Y sí, efectivamente: la casa no estaba dañada. Estaba destruida.

Nadie en su sano juicio entra a una construcción derruida, con una maleza impenetrable y, además, a mitad de la noche. Y yo como siempre he creído que a la güerita de la película la matan por pendeja (por atravesar el bosque en vez de rodearlo), no entré. Me llevé a casa la llave, el susto y la convicción de que me había metido en un gran lío.

Evidentemente no se podía trabajar ahí: la casa de Jaqueline en la calle de Chihuahua servía de sede alterna en tanto “se arreglaba la casa”. Las cotizaciones estaban, las intenciones estaban y hasta los planos de un arquitecto estaban. La cosa era: ¿pa’ cuando? Comencé mis labores en el sótano de la casa de Chihuahua y me encontré con una casa de cultura sin pies ni cabeza. Nadie mandaba. Nadie asistía. Había cursos y no alumnos. Había casa y no había sede. Al poco tiempo desistí de mis intenciones: nada podía hacer yo contra la marea.
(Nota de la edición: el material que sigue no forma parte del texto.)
import Mathlib
import Summits.Ventures.HodgeRepro.GaussSumOddConductor

/-!
# GaussSumOddConductorPeriodic — the inner function of the odd reduction is `I`-periodic, and the inner sum is `|I|` times a sum over representatives

Blind re-derivation cell `pub-hodge-repro`, seat night-2 (gen 5).  Target tree path
`lean/Summits/Ventures/HodgeRepro/GaussSumOddConductorPeriodic.lean`.  On gen 1's model (`I · I = 0`,
`ρ(1 + z) = ψ(a z)` on `I`), the function `g(w) = ρ(1 + w) ψ(−a w)` on `A = Ann_ψ(I)` of `GaussSumOddConductor` is
constant on the cosets of `I` (`inner_periodic`: `(1 + w + z) = (1 + w)(1 + z (1 + w)^{−1})`, and
`ψ(a z (1 + w)^{−1}) ψ(−a z) = ψ(w · (−a z (1 + w)^{−1})) = 1` because `w` annihilates `I`); hence, for any set `S` of
coset representatives of `I` in `A` (`∀ w ∈ A, ∃! s ∈ S, w − s ∈ I`), **`∑_{w ∈ A} g(w) = |I| · ∑_{s ∈ S} g(s)`**
(`sum_ann_eq_card_mul_sum_reps`, under `I · I = 0`) — at odd conductor `c = 2m + 1` on `𝒪/𝔭^c`, `S` is a set of lifts of the residue field
and the inner sum is `|𝔭^{m+1}/𝔭^c|` times a quadratic Gauss sum over `𝔽_q`; `LocalChar.eps_eq_card_mul_quad` is the
root number in that form.

**What this is not.**  The evaluation of the residue-field sum (Gauss's sign) is NOT here.  Nothing here says
anything about the status of the Hodge conjecture for CM abelian varieties, which is NOT proved.
-/

set_option autoImplicit false

noncomputable section

open Finset Classical

namespace Summit.Ventures.HodgeRepro.GaussSumStability

variable {R : Type} [CommRing R] [Fintype R]

omit [Fintype R] in
/-- **`I`-periodicity of the inner function**: for `w ∈ Ann_ψ(I)` with `1 + w` a unit and `z ∈ I`,
`ρ(1 + w + z) ψ(−a (w + z)) = ρ(1 + w) ψ(−a w)`. -/
theorem inner_periodic (ψ : AddChar R ℂ) (I : Ideal R) (ρ : MulChar R ℂ) (a : Rˣ)
    (hρ : ∀ z ∈ I, ρ (1 + z) = ψ (a * z)) (w : R) (hw : PsiAnn ψ I w) (u : Rˣ) (hu : (u : R) = 1 + w)
    (z : R) (hz : z ∈ I) :
    ρ (1 + w + z) * ψ (-(a : R) * (w + z)) = ρ (1 + w) * ψ (-(a : R) * w) := by
  have hinv := Units.mul_inv u
  have hfac : 1 + w + z = (1 + w) * (1 + z * ((u⁻¹ : Rˣ) : R)) := by
    rw [← hu]
    linear_combination (-z) * hinv
  rw [hfac, map_mul, hρ _ (I.mul_mem_right _ hz)]
  -- `ψ(a z u⁻¹) ψ(−a (w + z)) = ψ(−a w) · ψ(w · (−a z u⁻¹))`, and `w` annihilates `I ∋ −a z u⁻¹`
  have hann : ψ (w * (-(a : R) * z * ((u⁻¹ : Rˣ) : R))) = 1 :=
    hw _ (by
      have : -(a : R) * z * ((u⁻¹ : Rˣ) : R) = (-(a : R) * ((u⁻¹ : Rˣ) : R)) * z := by ring
      rw [this]
      exact I.mul_mem_left _ hz)
  have key : (a : R) * (z * ((u⁻¹ : Rˣ) : R)) + -(a : R) * (w + z) =
      -(a : R) * w + w * (-(a : R) * z * ((u⁻¹ : Rˣ) : R)) := by
    rw [hu] at hinv
    linear_combination ((a : R) * z) * hinv
  rw [mul_assoc, ← AddChar.map_add_eq_mul, key, AddChar.map_add_eq_mul, hann, mul_one]

/-- **The inner sum is `|I|` times the sum over a set `S` of coset representatives**: if every `w ∈ A = Ann_ψ(I)` is
`s + z` for exactly one `s ∈ S` (`z ∈ I`), `S ⊆ A`, and `1 + A` consists of units, then
`∑_{w ∈ A} ρ(1 + w) ψ(−a w) = |I| · ∑_{s ∈ S} ρ(1 + s) ψ(−a s)`. -/
theorem sum_ann_eq_card_mul_sum_reps (ψ : AddChar R ℂ) (I : Ideal R) (hI : ∀ z ∈ I, ∀ z' ∈ I, z * z' = 0)
    (ρ : MulChar R ℂ) (a : Rˣ)
    (hρ : ∀ z ∈ I, ρ (1 + z) = ψ (a * z)) (hunit : ∀ w ∈ annSet ψ I, IsUnit (1 + w)) (S : Finset R)
    (hS : S ⊆ annSet ψ I) (hrep : ∀ w ∈ annSet ψ I, ∃! s, s ∈ S ∧ w - s ∈ I) :
    ∑ w ∈ annSet ψ I, ρ (1 + w) * ψ (-(a : R) * w) =
      (Fintype.card I : ℂ) * ∑ s ∈ S, ρ (1 + s) * ψ (-(a : R) * s) := by
  -- fibre the sum over the representative of each `w`
  classical
  let r : R → R := fun w => if h : ∃ s, s ∈ S ∧ w - s ∈ I then Classical.choose h else 0
  have hr : ∀ w ∈ annSet ψ I, r w ∈ S ∧ w - r w ∈ I := by
    intro w hw
    obtain ⟨s, hs, -⟩ := hrep w hw
    have hex : ∃ s, s ∈ S ∧ w - s ∈ I := ⟨s, hs⟩
    simp only [r, dif_pos hex]
    exact Classical.choose_spec hex
  have hr_eq : ∀ w ∈ annSet ψ I, ∀ s ∈ S, w - s ∈ I → r w = s := by
    intro w hw s hs hws
    obtain ⟨s', -, huniq⟩ := hrep w hw
    rw [huniq (r w) (hr w hw), huniq s ⟨hs, hws⟩]
  rw [← sum_fiberwise_of_maps_to (g := r) (t := S) (fun w hw => (hr w hw).1)]
  rw [mul_sum]
  refine sum_congr rfl (fun s hs => ?_)
  -- on the fibre of `s` every term equals the term at `s`, and the fibre is `s + I`
  have hterm : ∀ w ∈ (annSet ψ I).filter (fun w => r w = s),
      ρ (1 + w) * ψ (-(a : R) * w) = ρ (1 + s) * ψ (-(a : R) * s) := by
    intro w hw
    rw [mem_filter] at hw
    obtain ⟨hwA, hws⟩ := hw
    have hz : w - s ∈ I := by rw [← hws]; exact (hr w hwA).2
    have := inner_periodic ψ I ρ a hρ s ((mem_annSet ψ I s).1 (hS hs)) (hunit s (hS hs)).unit
      (IsUnit.unit_spec _) (w - s) hz
    rw [show 1 + s + (w - s) = 1 + w by ring, show s + (w - s) = w by ring] at this
    exact this
  rw [sum_congr rfl hterm, sum_const, nsmul_eq_mul]
  congr 1
  -- the fibre has exactly `|I|` elements: `z ↦ s + z`
  have hfib : (annSet ψ I).filter (fun w => r w = s) = (univ.filter (fun z => z ∈ I)).image (fun z => s + z) := by
    ext w
    simp only [mem_filter, mem_univ, true_and, mem_image]
    constructor
    · rintro ⟨hwA, hws⟩
      refine ⟨w - s, ?_, by ring⟩
      rw [← hws]; exact (hr w hwA).2
    · rintro ⟨z, hz, rfl⟩
      have hA : s + z ∈ annSet ψ I := by
        rw [mem_annSet]
        intro y hy
        rw [add_mul, AddChar.map_add_eq_mul, ((mem_annSet ψ I s).1 (hS hs)) y hy, one_mul, hI z hz y hy,
          AddChar.map_zero_eq_one]
      refine ⟨hA, hr_eq _ hA s hs (by rw [add_sub_cancel_left]; exact hz)⟩
  rw [hfib, card_image_of_injective _ (add_right_injective s), Fintype.card_subtype]

end Summit.Ventures.HodgeRepro.GaussSumStability

namespace Summit.Ventures.HodgeRepro.PeriodCloser.LocalChar

open GaussSumStability

variable {R : Type} [CommRing R] [Fintype R]

/-- **Kudla's root number through the representatives**: `ε(½, ρ, ψ) = ρ(ϖ)^n κ · ρ(a)^{−1} ψ(a) · |I| · ∑_{s ∈ S} ρ⁻¹(1 + s) ψ(a s)`
for any set `S` of coset representatives of `I` in `Ann_ψ(I)`. -/
theorem eps_eq_card_mul_quad (κ : ℂ) (n : ℕ) (ρ : LocalChar R) (ψ : AddChar R ℂ) (I : Ideal R)
    (hI : ∀ z ∈ I, ∀ z' ∈ I, z * z' = 0) (a : Rˣ) (hρ : Primitive ψ I ρ a)
    (hunit : ∀ w ∈ annSet ψ I, IsUnit (1 + w)) (S : Finset R) (hS : S ⊆ annSet ψ I)
    (hrep : ∀ w ∈ annSet ψ I, ∃! s, s ∈ S ∧ w - s ∈ I) :
    eps κ n ρ ψ = ρ.piVal ^ n * κ * ((ρ.unit (a : R))⁻¹ * ψ (a : R) *
      ((Fintype.card I : ℂ) * ∑ s ∈ S, ρ.unit⁻¹ (1 + s) * ψ ((a : R) * s))) := by
  rw [eps_eq_mul_quad κ n ρ ψ I hI a hρ hunit]
  have := sum_ann_eq_card_mul_sum_reps ψ I hI ρ.unit⁻¹ (-a) (inv_primitive ψ I ρ.unit a hρ) hunit S hS hrep
  simp only [Units.val_neg, neg_neg] at this
  rw [this]

end Summit.Ventures.HodgeRepro.PeriodCloser.LocalChar

end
Y aquí comienza la historia a relatar…

Un viernes hablé por teléfono con Jaqueline y le expliqué mi posición: aunque trató de hacerme cambiar de opinión, finalmente lo entendió. Quedamos de vernos al día siguiente en la mañana para que le entregara las llaves de la casa de Río de Janeiro, dado que Graciela estaba en París visitando a su hija. Al despertar me bañé, me arreglé y manejé hacia la colonia Roma. Debía dar la vuelta en Álvaro Obregón para ir a Chihuahua pero… me seguí hasta Orizaba para darle una última vuelta a la casa de Río de Janeiro. Estacioné el auto cerca de la plaza y caminé hasta la puerta.

¡Oh, terrible sorpresa!… Estaba abierta.

Ese diablillo que todos llevamos dentro me indicaba: “Vete animal, haz como que no te diste cuenta”. Pero mi Pepe Grillo me señaló que debía entrar y hacerme responsable. ¿Responsable? Sí. Yo tenía la única llave…

Entré. La maleza realmente había crecido en exceso en esas semanas. Al fondo de la casa (a la que nunca entré) había una pequeña oficina en desuso, moderna y sucia, donde habían algunas cosas, entre ellas un Ganesh de piedra, deidad hindú muy venerada y querida que estaba justo en la…

No. No estaba. Mierda…

Aún me rebotaban las palabras de Graciela: “Sí, el Ganesh es propiedad de Fulano de Tal, ya sabes, el afamado coleccionista… Nos lo prestó para el Bhavan.” Y el Ganesh… ya no estaba. Tampoco estaba la tapa de un escritorio labrado de esos que tienen decenas de cajoncitos. Lo demás estaba revuelto y ya. A partir de ese momento todo corrió como una película de acción:

Salí. Traté de cerrar la puerta. Corrí al auto. Manejé a la calle de Chihuahua. Estacioné. Toqué el timbre. Jaqueline salió en vestido de fiesta. Era la boda de su hermana. Le di la noticia. Entró en pánico. Me invitó a pasar. En su sala diminuta se encontraba un tipo amable. Se presentó. Era corredor de bienes raíces y trabajaba en la zona Condesa-Roma. Tenía un hermoso Golden Retriever que me movió la cola. Bueno, movió SU cola en señal de que yo le caía bien.

Llegamos a la conclusión de que debíamos marcar a la Policía. Como Jaqueline estaba alistándose para la boda, me acompañarían el corredor de bienes raíces (y su perro) y el novio de la hija de Jaqueline, un periodista gringo al que había conocido días antes y que, cabe mencionar, era muy guapo (lo digo porque era inevitable notarlo: era un pinche Brad Pitt).

Y así, el corredor, el periodista Pitt, el perro y yo fuimos a la casa de Río de Janeiro. Llamamos a la policía:

-En unos minutos le mandamos una patrulla… -me dijeron por teléfono.

Y ahí estábamos al mediodía de un sábado, sentados en la banqueta frente a una casa derruida, hablando de política y del 11 de septiembre, cuando de súbito sonaron las sirenas de varias patrullas. Mis ojos no podían creer lo que veía: por ambos lados de la calle llegaron al menos seis patrullas, a toda velocidad y como si fuera una serie de televisión estadounidense. Dejando los vehículos mal estacionados descendieron de ellos sendos polis armados hasta las cachas con las pistolas desenfundadas. El puto SWAT.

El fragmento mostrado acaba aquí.